Sustainability with Professor Ian Dodd

Professor Ian Dodd

In the lead-up to COP27 in November, and with the imperative climate emergency, we thought we would speak to some of the talented minds at Lancaster about their areas of research within sustainability, and what they would like to see focused on in this wide-reaching topic.

This week, we have spoken to Professor Ian Dodd, a Professor of Sustainable Agriculture.

Can you give me a brief overview of your role at the University?

Apart from my research, I teach a 3rd-year module Sustainable Agriculture, direct the distance learning Food Security M Sc and also manage the Plant & Crop Sciences group in the Lancaster Environment Centre.

What areas of sustainability are you currently focused on in your work?

I am focused on trying to deliver “more crop per drop” within cropping systems.

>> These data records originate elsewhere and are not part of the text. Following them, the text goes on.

import Summits.HubbardSuperconductivity.HubbardSuperconductivity.Theorems.AnisotropyChordTransferFibre3FinXDEvalW

/-!
# Route `AnisotropyChord` / H0 rotor rung: FIN per-`L` SIDE-CONDITION cell facts, `L = 19` (GM₃ cells 154–154)

Kernel facts `sdCellAnyZ 19 (49/50) 20 la lb (c, bn, aD) = true` (regime clause `mHole ≥ 0 ∧ facMI·η·(aD + b/(2+cos θ)) < c` on the cell, or vacuity), g5's `xbEval` objects, `decide +kernel`.
Prover seat `hubbard-h0-rotor-p3` g7; helper for piece A = stmt-HubbardSuperconductivity-23918 of rung 19089 (`--supports`, helper class).
WHAT THIS IS NOT: nothing here proves superconductivity in the Hubbard model (rotor TARGET as worded stays FALSE, g15 verdict); kernel facts /
assembly for ONE conditional reduction at one `L`.
-/

set_option linter.dupNamespace false
set_option autoImplicit false

namespace Summit.HubbardSuperconductivity.HubbardSuperconductivity.Theorems.AnisotropyChord.Transfer.Fibre3

namespace FinXD

/-- side-condition cell `[12381229175812400, 12381229175812402]` of `L = 19` (`top`). [folklore] -/
theorem sd19_154 : sdCellAnyZ 19 (49/50 : ℚ) 20 12381229175812400 12381229175812402 ((1 : ℚ), (1 : ℕ), (2/25 : ℚ)) = true := by (rw [← sdCellAnyZW_eq]; decide +kernel)

end FinXD

end Summit.HubbardSuperconductivity.HubbardSuperconductivity.Theorems.AnisotropyChord.Transfer.Fibre3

Globally, agriculture uses > 70% of the world’s fresh water, with unsustainable water use threatening vulnerable ecosystems and compromising food security.

What has been your biggest achievement this year?

It’s difficult to rank various achievements, so I’ll give a selection here:

· Successfully completing a major study on using different irrigation techniques in Ghana, which can sustain crop yields while reducing water use in important crops such as rice (the most water-demanding crop), which has led to follow-on funding this year

· Starting a new project with long-standing industry collaborators into more sustainable fertiliser sources, which is especially topical as synthetic chemical fertilisers have more than doubled in price over the last year due to the war in Ukraine

· Professional recognition of the impact of the research that I’ve done over the last 10-15 years via the Research Excellence Framework Impact Case Study on “More Crop per Drop” that I co-authored

What do you think is the biggest challenge in the work that you do?

Attracting funding for my work, and attracting and retaining talented researchers, is always a challenge, especially as agricultural research is not always prioritised as much as other research areas. Thus it is not always attractive to students.

Did you always want to work in the area of sustainability?

As a plant scientist, I am most interested in how plant root systems sense their environment and transmit long-distance signals to the shoot to regulate growth and water use. This sounds quite academic and removed from paradigms of sustainability, but fortunately, my interests in exploiting this basic science has allowed me to develop research that can be applied by farmers.

COP27 is in November 2022 in Egypt, what area(s) would you like to see being talked about more in order to help the climate emergency?

Water security for agriculture in the face of climate change. As part of an EU project on managing water scarcity, my colleagues in Belgium recently published a paper projecting that net irrigation requirements for European crops will increase by approximately 30% in the near future. Where is this water going to come from? Already many catchments are water-stressed and crops are suffering.

This challenge is particularly acute for countries like Egypt, where agriculture is almost completely reliant on irrigation from the Nile River, which has multiple water users along its length. My most recent PhD graduate was from Egypt, and she identified crop genotypes that could better regulate their water use when the air is dry.

What do you think is the role of Universities in sustainability and addressing the climate emergency?

Universities need to embed sustainability paradigms across the curriculum in all disciplines – it’s all very well to have a well-educated student cohort with an Environment Centre (where I work) but many decisions that impact upon sustainability are taken by business leaders or governments. These groups need to understand “sustainability science” to make well-informed decisions.